Depressive disorder (DD) is the leading cause of disability worldwide and is the most prevalent mood disorder. Accumulative evidence from epidemiological studies has shown that DD is a risk factor for cancer. However, the role and molecular mechanism of DD in hepatocellular carcinoma (HCC) are still unknown. In this study, 30 mice were randomly divided into two groups: the HCC group and the HCC-DD group. The DD mouse model of HCC was established by induction with reserpine every other day and with monthly doses of diethylnitrosamine (DEN). All of the molecular studies were based on primary cell culture, and the effects of DD on HCC cell proliferation and migration and cancer stem cell (CSC) self-renewal were determined by colony formation, wound healing, and sphere culture assays. We found that the CSC markers ABCG2 and CD133 were upregulated in HCC-DD primary cells compared with HCC primary cells. Moreover, HCC-DD primary cells were more aggressive in terms of metastasis and self-renewal than HCC primary cells. Further study revealed that DD promoted tumor growth and metastasis by activating the AKT signaling pathway followed by an increased ABCG2 expression. Taken together, our novel findings indicate that DD promotes proliferation, self-renewal, and metastasis by upregulating ABCG2 in the AKT pathway.

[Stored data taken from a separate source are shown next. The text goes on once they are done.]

import Mathlib
import Summits.KontsevichZagierPeriods.KontsevichZagierPeriods.Theorems.SoloInformedLegendreArcsine
import Literature.NumberTheory.Transcendental.KZBetaChains
import Literature.NumberTheory.Transcendental.KZDominatedFamilyRelations
import HarnessLib
import HarnessLib.Audit

/-!
# SoloInformed — Legendre relation XII: the Gauss transformation and the exact term of the second kind

Solo-informed residency (s33), file XII of the Legendre chain — the two analytic inputs of
LANDEN'S TRANSFORMATION OF THE SECOND KIND in `P` (THEOREM XX, file XIII):

* (`soloInformed_gauss_transformation_move`) GAUSS'S TRANSFORMATION `y = (1+k)x/(1+kx²)` (rule 2)
  maps `(0,1)` onto `(0,1)` with `1 − y² = (1−x²)(1−k²x²)/(1+kx²)²`,
  `1 − k₁²y² = (1−kx²)²/(1+kx²)²` (`k₁² = 4k/(1+k)²`), `dy = (1+k)(1−kx²)dx/(1+kx²)²`; it carries
  `[(0,1), (1+k)(1−kx²)²/((1+kx²)²Δ)]` (`Δ = √(1−x²)√(1−k²x²)`) onto `E(k₁)`;
* (`soloInformed_landenE_exact`) the EXACT TERM: with
  `N(x) = 1 − (2+k+2k²)x² + 3k²x⁴ + k³x⁶` one has `N/(√((1−x²)(1−k²x²))·(1+kx²)²) = F'`,
  `F = x√((1−x²)(1−k²x²))/(1+kx²)`, `F(0) = F(1) = 0`, so `[(0,1), N/(√P(1+kx²)²)] ∼ 0` by ONE
  Newton–Leibniz move over the point (rule 3) and two null modifications.

Together with the partial-fraction identity
`(1+k)(1−kx²)²/(1+kx²)² = (2/(1+k))(1−k²x²) − (1−k) + (2k/(1+k))·N/(1+kx²)²` these give
`E(k₁) = (2E(k) − k'²K(k))/(1+k)` in `P` (file XIII).

References: C. F. Gauss, *Werke* III 352–353; A. Cayley, *Elliptic Functions* (1895) ch. XIII;
Whittaker–Watson § 22.42; this work (s23 lift lemma, s33).
-/

noncomputable section
import Summits.Parity.GeneralizedHardyLittlewood.Theses.LeeYangFibres
import Summits.Parity.GeneralizedHardyLittlewood.Theorems.LeeYangFibresHyperbolicityClipsParity
import Summits.Parity.GeneralizedHardyLittlewood.Theorems.LeeYangFibresModelCellFacts
import Summits.Parity.GeneralizedHardyLittlewood.Theorems.LeeYangFibresCellsToRelativeDimOne
import Summits.Parity.GeneralizedHardyLittlewood.Theorems.LeeYangFibresRelativeDimOneHardness
import Summits.Parity.GeneralizedHardyLittlewood.Theorems.LeeYangFibresAbsoluteUpgradeSiegelGuard
import HarnessLib

/-!
# Crux `PrimeCellsRelative` (stmt-Parity-14112), line `Sketch`: in-route closure path and `L`-function hardness

Sorry-free compositions recording, on this crux item, the two locator edges that the cycle-1 Locator file
(`LeeYangFibresPrimeCellsRelativeLocator`: `PCR ↔ RelativeDimOne`, `DimOne → PCR`, `GHL → PCR`, the `t = 1`
slice, `PCR → TwinPrimeConjecture`) does not yet carry:

* **in-route closure path.** `primeCellsRelative_of_cellParityLaw_of_fibreHyperbolicity :
  CellParityLaw → FibreHyperbolicity → PrimeCellsRelative` — the route's two ranked mechanism cruxes
  (stmt-Parity-14109, stmt-Parity-14108) imply the crux, by the CLOSED supports `HyperbolicityClipsParity`
  (stmt-Parity-14114, `Theorems.HyperbolicityClipsParity_proof`) and `ModelCellFacts` (stmt-Parity-14111,
  `Theorems.modelCellFacts_proof`); composed once more with the CLOSED `CellsToRelativeDimOne` (stmt-Parity-14115)
  they reach the hypothesis `RelativeDimOne` of the route's deciding theorem `closes`
  (`relativeDimOne_of_cellParityLaw_of_fibreHyperbolicity`). So the crux closes by pure logic the moment
  14108 and 14109 do, exactly as it closes the moment 14113 (`primeCellsRelative_of_relativeDimOne`) or 0819
  (`primeCellsRelative_of_dimOne`) does.
* **`L`-function hardness.** Through `cellsToRelativeDimOne_proof : PrimeCellsRelative → RelativeDimOne` the
  crux inherits the necessity certificates of the `RelativeDimOne` line `translate-amplification`
  (`Theorems/LeeYangFibresRelativeDimOneHardness`): `primeCellsRelative_implies_upperRelativeDimOne` and
  **`primeCellsRelative_implies_uniformCharPNT : PrimeCellsRelative → UniformCharPNT`** — any proof of the crux
  proves the prime number theorem `ψ(N, χ) = o(N)` for EVERY non-principal Dirichlet character of conductor
  `q ≤ N^θ`, every `θ < 1` (Gallagher's identity backwards + orthogonality; a consequence of GRH, open
  unconditionally); and the Siegel guard of the `AbsoluteUpgrade` line
  (`Theorems/LeeYangFibresAbsoluteUpgradeSiegelGuard`): **`primeCellsRelative_not_unboundedSiegelZeros :
  MatomakiMerikoski2023_pairCorrelation → PrimeCellsRelative → ¬ UnboundedSiegelZeros`** — modulo the vendored
  theorem of Matomäki–Merikoski (Thm 1.3), the crux excludes Siegel zeros of unbounded quality. This sharpens
  the landed certificate `PCR → TwinPrimeConjecture` from "twin-prime-hard" to "GRH-lite-hard" and makes the
  catalogued barrier `Literature.Barriers.Parity.SiegelZeroPrimePairs` formal for this crux: every line must
  contain, or imply, a Siegel-repelling input.

References: B. Green, T. Tao, *Linear equations in primes*, Ann. of Math. 171 (2010), Conj. 1.4 [GreenTao2010];
P. X. Gallagher, Mathematika 23 (1976) [Gallagher1976]; K. Matomäki, J. Merikoski, *Siegel zeros, twin primes,
Goldbach's conjecture, and primes in short intervals*, IMRN (2023), Thm 1.3 [MatomakiMerikoski2023].
-/

noncomputable section

namespace Summit.Parity.GeneralizedHardyLittlewood.Cruxes.PrimeCellsRelative.Sketch

open Summit.Parity.GeneralizedHardyLittlewood.Theses.LeeYangFibres
open Summit.Parity.GeneralizedHardyLittlewood.Theorems (HyperbolicityClipsParity_proof modelCellFacts_proof)
open Summit.Parity.GeneralizedHardyLittlewood.Theorems.LeeYangFibresCells (cellsToRelativeDimOne_proof)
open Summit.Parity.GeneralizedHardyLittlewood.Cruxes.RelativeDimOne.GallagherBackwards
  (UniformCharPNT UpperRelativeDimOne uniformCharPNT_of_relativeDimOne upperRelativeDimOne_of_relativeDimOne)
open Literature.Barriers.Parity (MatomakiMerikoski2023_pairCorrelation UnboundedSiegelZeros)

/-! ## The in-route closure path -/

/-- **The route's two ranked cruxes imply the crux.** `CellParityLaw` (stmt-Parity-14109) and
`FibreHyperbolicity` (stmt-Parity-14108) give `PrimeCellsRelative`, by the clipping lemma
`HyperbolicityClipsParity` (stmt-Parity-14114, CLOSED: `Theorems.HyperbolicityClipsParity_proof`) fed with the
rough-integer anatomy `ModelCellFacts` (stmt-Parity-14111, CLOSED: `Theorems.modelCellFacts_proof`). Pure logic
over two closed items: the crux closes the moment 14108 and 14109 do. -/
theorem primeCellsRelative_of_cellParityLaw_of_fibreHyperbolicity :
    CellParityLaw → FibreHyperbolicity → PrimeCellsRelative :=
  fun hL hH => HyperbolicityClipsParity_proof hL hH modelCellFacts_proof

/-- **The same path reaches the hypothesis of `closes`.** `CellParityLaw → FibreHyperbolicity → RelativeDimOne`
through the crux and the CLOSED partial-summation support `CellsToRelativeDimOne` (stmt-Parity-14115,
`Theorems.LeeYangFibresCells.cellsToRelativeDimOne_proof`): the route's deciding theorem
`closes (hR : RelativeDimOne) (hU : AbsoluteUpgrade) (hF : FibrationLemma)` can take the ranked cruxes
14109, 14108 in place of the derived node `hR`. -/
theorem relativeDimOne_of_cellParityLaw_of_fibreHyperbolicity :
    CellParityLaw → FibreHyperbolicity → RelativeDimOne :=
  fun hL hH => cellsToRelativeDimOne_proof (primeCellsRelative_of_cellParityLaw_of_fibreHyperbolicity hL hH)

/-! ## `L`-function hardness of the crux -/

/-- The crux already contains the UPPER HALF of relative Dickson–Hardy–Littlewood at `d = 1`:
`S(Ψ, K, N) ≤ (1 + ε) β_∞ 𝔖 + ε N` uniformly over non-degenerate systems of size `≤ L` and convex
`K ⊆ [-N, N]` (through `cellsToRelativeDimOne_proof` and `upperRelativeDimOne_of_relativeDimOne`). -/
theorem primeCellsRelative_implies_upperRelativeDimOne : PrimeCellsRelative → UpperRelativeDimOne :=
  fun h => upperRelativeDimOne_of_relativeDimOne (cellsToRelativeDimOne_proof h)

/-- **The crux is `UniformCharPNT`-hard.** Any proof of `PrimeCellsRelative` proves the prime number theorem
`‖ψ(N, χ)‖ ≤ ε N` for every non-principal Dirichlet character `χ mod q` with `2 ≤ q ≤ N^θ`, every `θ < 1`,
`N ≥ N₀(θ, ε)` — a consequence of GRH that is open unconditionally (Siegel zeros; zeros at `1 - C/log q`; no
`L`-function tool at all for `q > N^{1/2}`). Composition of `cellsToRelativeDimOne_proof` (stmt-Parity-14115)
with the necessity certificate `uniformCharPNT_of_relativeDimOne` of the `RelativeDimOne` line (upper-half
amplification over translate-constellations, Gallagher's identity backwards, orthogonality of characters).
[cite: Gallagher1976] [cite: GreenTao2010, Conj. 1.4] -/
theorem primeCellsRelative_implies_uniformCharPNT : PrimeCellsRelative → UniformCharPNT :=
  fun h => uniformCharPNT_of_relativeDimOne (cellsToRelativeDimOne_proof h)

/-- **The Siegel guard for the crux.** Modulo the vendored theorem of Matomäki–Merikoski
(`MatomakiMerikoski2023_pairCorrelation`, Theorem 1.3: an exceptional zero doubles the Hardy–Littlewood main
term of `∑_{n ≤ X} Λ(n) Λ(n + 2q)`), the crux excludes Siegel zeros of unbounded quality: it contains, through
`cellsToRelativeDimOne_proof`, the shift-uniform pair asymptotic at `(n, n + 2q)`, `N = q^{10}`, that
`Theorems.AbsoluteUpgrade.stub_siegelGuard` plays against the doubled main term. This is the catalogued barrier
`Literature.Barriers.Parity.SiegelZeroPrimePairs` made formal for this crux. [cite: MatomakiMerikoski2023, Theorem 1.3] -/
theorem primeCellsRelative_not_unboundedSiegelZeros :
    MatomakiMerikoski2023_pairCorrelation → PrimeCellsRelative → ¬ UnboundedSiegelZeros :=
  fun hMM h => Theorems.AbsoluteUpgrade.stub_siegelGuard hMM (cellsToRelativeDimOne_proof h)

end Summit.Parity.GeneralizedHardyLittlewood.Cruxes.PrimeCellsRelative.Sketch

end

Keywords: Depressive disorder, Hepatocellular carcinoma, Metastasis, CSCs, ABCG2

Introduction

Studies suggest that one out of five people will suffer from a mood disorder during their lifetime [1]. Major depressive disorder (MDD) is the leading cause of disability worldwide and is the most prevalent mood disorder [2]. Clinical studies report a high prevalence of MDD comorbidity with inflammatory diseases, including cardiovascular diseases, diabetes, metabolic disorders, asthma, and rheumatoid arthritis [3]. Depressive disorder(DD), also known as clinical depression, major depression, unipolar depression, or unipolar disorder, it is a mental disorder characterized by an all-encompassing low mood accompanied by experiencing a loss of energy and interest, feelings of guilt, difficulty in concentrating, loss of appetite, and thoughts of death or suicide[4, 5]. Depressive disorder is the leading cause of the diminution of health not only in the general population, but also in cancer patients [6]. Mental health problems have been shown to have a larger impact on health utility values than physical health problems. To better understand DD, an animal model of the progressive development of depression is needed. In a previous study, repeated administration of reserpine was performed to establish a mouse model of DD [7]. Reserpine is an indole alkaloid that has recently been applied as an antihypertensive drug. Reserpine inhibits the uptake of catecholamines by acting as an irreversible inhibitor of the vesicular amine pump and ultimately results in the depletion of catecholamine stores [8]. Apart from studying the antidepressive effects of certain novel agents, this model is beneficial for studying the progressive development of depression.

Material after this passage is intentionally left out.